A iniciativa teve como objetivo fortalecer a articulação entre o Sistema Único de Saúde (SUS) e o Sistema Único de Assistência Social (SUAS), visando ampliar o acesso da população aos serviços e qualificar o cuidado por meio de ações integradas no território. Como instrumento estruturante desse processo, foi construída a Matriz Intersetorial em setembro de 2025, que passou a orientar o planejamento, a organização e a execução das ações conjuntas entre as equipes.
Participaram da experiência profissionais das equipes de saúde e assistência social, do Conselho Tutelar, da Secretaria de Educação, da Secretaria da Juventude, da Secretaria de Cultura, do UNICEF e parceiros do Projeto SuperSUS/FioCruz, com atuação integrada no território. O público contemplado incluiu a população em geral, com foco em grupos em situação de vulnerabilidade social e em povos tradicionais (quilombolas e ribeirinhos), conforme as demandas identificadas pelas equipes.
As ações intersetoriais foram realizadas no período de setembro de 2025 a abril de 2026, em horários diferenciados, incluindo o período noturno, a partir da identificação de necessidades locais, e estruturadas com foco na promoção da saúde, prevenção de agravos e acesso a direitos socioassistenciais.
Foram desenvolvidas atividades educativas, orientações em saúde, rodas de conversa — algumas realizadas com mães atípicas na APAE, por meio do Grupo de Mulheres Mãe Maravilha —, jogos interativos on-line e presenciais, além da elaboração de vídeos utilizando estratégias de tecnologias educacionais. Também foi desenvolvido um projeto com idosos (Grupo da Melhor Idade), realizado duas vezes por semana, envolvendo a equipe e-Multi e o CRAS, com ações voltadas ao fortalecimento de vínculos.

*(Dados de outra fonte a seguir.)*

/-- `#(Hit b ∩ Hit b') = W − 2M₁ + M₂` for distinct bins (real form). -/
theorem card_HitHit_real {b b' : Sym2 (Fin N)} (hb : b ∈ bins N) (hb' : b' ∈ bins N) (hne : b ≠ b') :
    ((Hit m b ∩ Hit m b').card : ℝ) = (Fintype.card (Outcome N m) : ℝ) - 2 * missOne N m + missTwo N m := by
  have h := card_HitHit_add (m := m) b b'
  rw [card_Miss_singleton hb, card_Miss_singleton hb', card_Miss_pair hb hb' hne] at h
  have h' : ((Hit m b ∩ Hit m b').card : ℝ) + missOne N m + missOne N m =
      Fintype.card (Outcome N m) + missTwo N m := by exact_mod_cast h
  linarith

/-- **First moment, closed form**: `S₁ = C(N,2) · (W − M₁)`. -/
theorem sum_dval_real :
    ((∑ ω : Outcome N m, dval ω : ℕ) : ℝ) = (N.choose 2 : ℝ) * ((Fintype.card (Outcome N m) : ℝ) - missOne N m) := by
  rw [sum_dval, Nat.cast_sum, sum_congr rfl fun b hb => card_Hit_real (m := m) hb, sum_const, card_bins,
    nsmul_eq_mul]

/-- **Second moment, closed form**: `S₂ = C(N,2)·[(W − M₁) + (C(N,2) − 1)(W − 2M₁ + M₂)]`. -/
theorem sum_dval_sq_real :
    ((∑ ω : Outcome N m, dval ω ^ 2 : ℕ) : ℝ) = (N.choose 2 : ℝ) *
      (((Fintype.card (Outcome N m) : ℝ) - missOne N m) +
        ((N.choose 2 : ℝ) - 1) * ((Fintype.card (Outcome N m) : ℝ) - 2 * missOne N m + missTwo N m)) := by
  rw [sum_dval_sq, Nat.cast_sum]
  have h : ∀ b ∈ bins N, ((∑ b' ∈ bins N, (Hit m b ∩ Hit m b').card : ℕ) : ℝ) =
      ((Fintype.card (Outcome N m) : ℝ) - missOne N m) +
        ((N.choose 2 : ℝ) - 1) * ((Fintype.card (Outcome N m) : ℝ) - 2 * missOne N m + missTwo N m) := by
    intro b hb
    rw [← add_sum_erase _ _ hb, inter_self, Nat.cast_add, card_Hit_real hb, Nat.cast_sum]
    have h2 : ∀ b' ∈ (bins N).erase b, ((Hit m b ∩ Hit m b').card : ℝ) =
        (Fintype.card (Outcome N m) : ℝ) - 2 * missOne N m + missTwo N m := by
      intro b' hb'
      exact card_HitHit_real hb (mem_of_mem_erase hb') (ne_of_mem_erase hb').symm
    rw [sum_congr rfl h2, sum_const, card_erase_of_mem hb, card_bins, nsmul_eq_mul]
    have h1 : 1 ≤ N.choose 2 := by
      rw [← card_bins]; exact card_pos.2 ⟨b, hb⟩
    rw [Nat.cast_sub h1, Nat.cast_one]
  rw [sum_congr rfl h, sum_const, card_bins, nsmul_eq_mul]

/-- Two distinct bins exist once `N ≥ 3`. -/
theorem exists_two_bins (hN : 3 ≤ N) : ∃ b ∈ bins N, ∃ b' ∈ bins N, b ≠ b' := by
  rw [← Finset.one_lt_card, card_bins]
  have h := Nat.choose_le_choose 2 hN
  have h3 : Nat.choose 3 2 = 3 := by decide
  omega

/-- `W > 0` once `N ≥ 2`. -/
theorem card_Outcome_pos (hN : 2 ≤ N) : 0 < Fintype.card (Outcome N m) := by
  rw [card_Outcome_eq, K0, card_DPair]
  have h : 2 ≤ N * N - N := by
    have : N + 2 ≤ N * N := by nlinarith
    omega
  positivity

/-- **`W · Var(D) ≤ S₁`**: `S₂ − S₁²/W ≤ S₁` (negative correlation of the miss events), for `N ≥ 3`. -/
theorem variance_le (hN : 3 ≤ N) :
    ((∑ ω : Outcome N m, dval ω ^ 2 : ℕ) : ℝ) -
        ((∑ ω : Outcome N m, dval ω : ℕ) : ℝ) ^ 2 / (Fintype.card (Outcome N m) : ℝ) ≤
      ((∑ ω : Outcome N m, dval ω : ℕ) : ℝ) := by
  obtain ⟨b, hb, b', hb', hne⟩ := exists_two_bins hN
  have hH := card_HitHit_real (m := m) hb hb' hne
  rw [sum_dval_sq_real, sum_dval_real]
  set W : ℝ := (Fintype.card (Outcome N m) : ℝ) with hWdef
  set K : ℝ := (N.choose 2 : ℝ) with hKdef
  set M1 : ℝ := (missOne N m : ℝ) with hM1def
  set M2 : ℝ := (missTwo N m : ℝ) with hM2def
  have hWpos : (0 : ℝ) < W := by rw [hWdef]; exact_mod_cast card_Outcome_pos (m := m) (by omega : 2 ≤ N)
  have hK : (0 : ℝ) ≤ K := Nat.cast_nonneg _
  have hneg : M2 * W ≤ M1 ^ 2 := by
    have h' : ((missTwo N m * Fintype.card (Outcome N m) : ℕ) : ℝ) ≤ ((missOne N m ^ 2 : ℕ) : ℝ) := by
      exact_mod_cast missTwo_mul_le N m
    push_cast at h'
    exact h'
  have hH0 : (0 : ℝ) ≤ W - 2 * M1 + M2 := by rw [← hH]; exact Nat.cast_nonneg _
  -- clear the denominator: `K(K−1)·H ≤ (K(W−M₁))²/W`
  have hmain : K * (K - 1) * (W - 2 * M1 + M2) ≤ (K * (W - M1)) ^ 2 / W := by
    rw [le_div_iff₀ hWpos]
    have key : (K * (W - M1)) ^ 2 - K * (K - 1) * (W - 2 * M1 + M2) * W =
        K ^ 2 * (M1 ^ 2 - M2 * W) + K * (W - 2 * M1 + M2) * W := by ring
    nlinarith [mul_nonneg (mul_nonneg hK hK) (sub_nonneg.2 hneg), mul_nonneg (mul_nonneg hK hH0) hWpos.le]
  nlinarith [hmain]

end Summit.PneNP.PneNP.Theorems.PstarUniformRepeats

As atividades ocorreram em diferentes espaços do território, incluindo bares da comunidade, como o Bar da Amizade. As escolas também foram utilizadas como espaços para a realização de atividades educativas sobre controle sanitário, em parceria com a Vigilância Sanitária, com a finalidade de alcançar o público masculino, ampliar o acesso da população e fortalecer a participação comunitária.
Além disso, outras ações programadas integram a matriz intersetorial das equipes, como o “Projeto Idoso Protagonista” e o “Projeto Maio Laranjinha”, que contemplará crianças de 6 a 12 anos com temáticas relacionadas ao cuidado com o corpo, limites e confiança em adultos.
A articulação entre as equipes ocorreu por meio de planejamento conjunto, reuniões e definição compartilhada de responsabilidades, promovendo a integração entre os serviços de saúde e assistência social. A Matriz Intersetorial contribuiu para a organização do processo de trabalho, favorecendo a continuidade das ações e evitando a realização de atividades isoladas e pontuais.
Destaca-se que essa experiência foi desenvolvida com o apoio do Programa Ciclo Saúde Proteção Social, uma iniciativa da Fundação Vale e do CEDAPS, no âmbito do Programa Juntos pela Saúde (BNDES e IDIS), em implementação no período de 2022 a 2026.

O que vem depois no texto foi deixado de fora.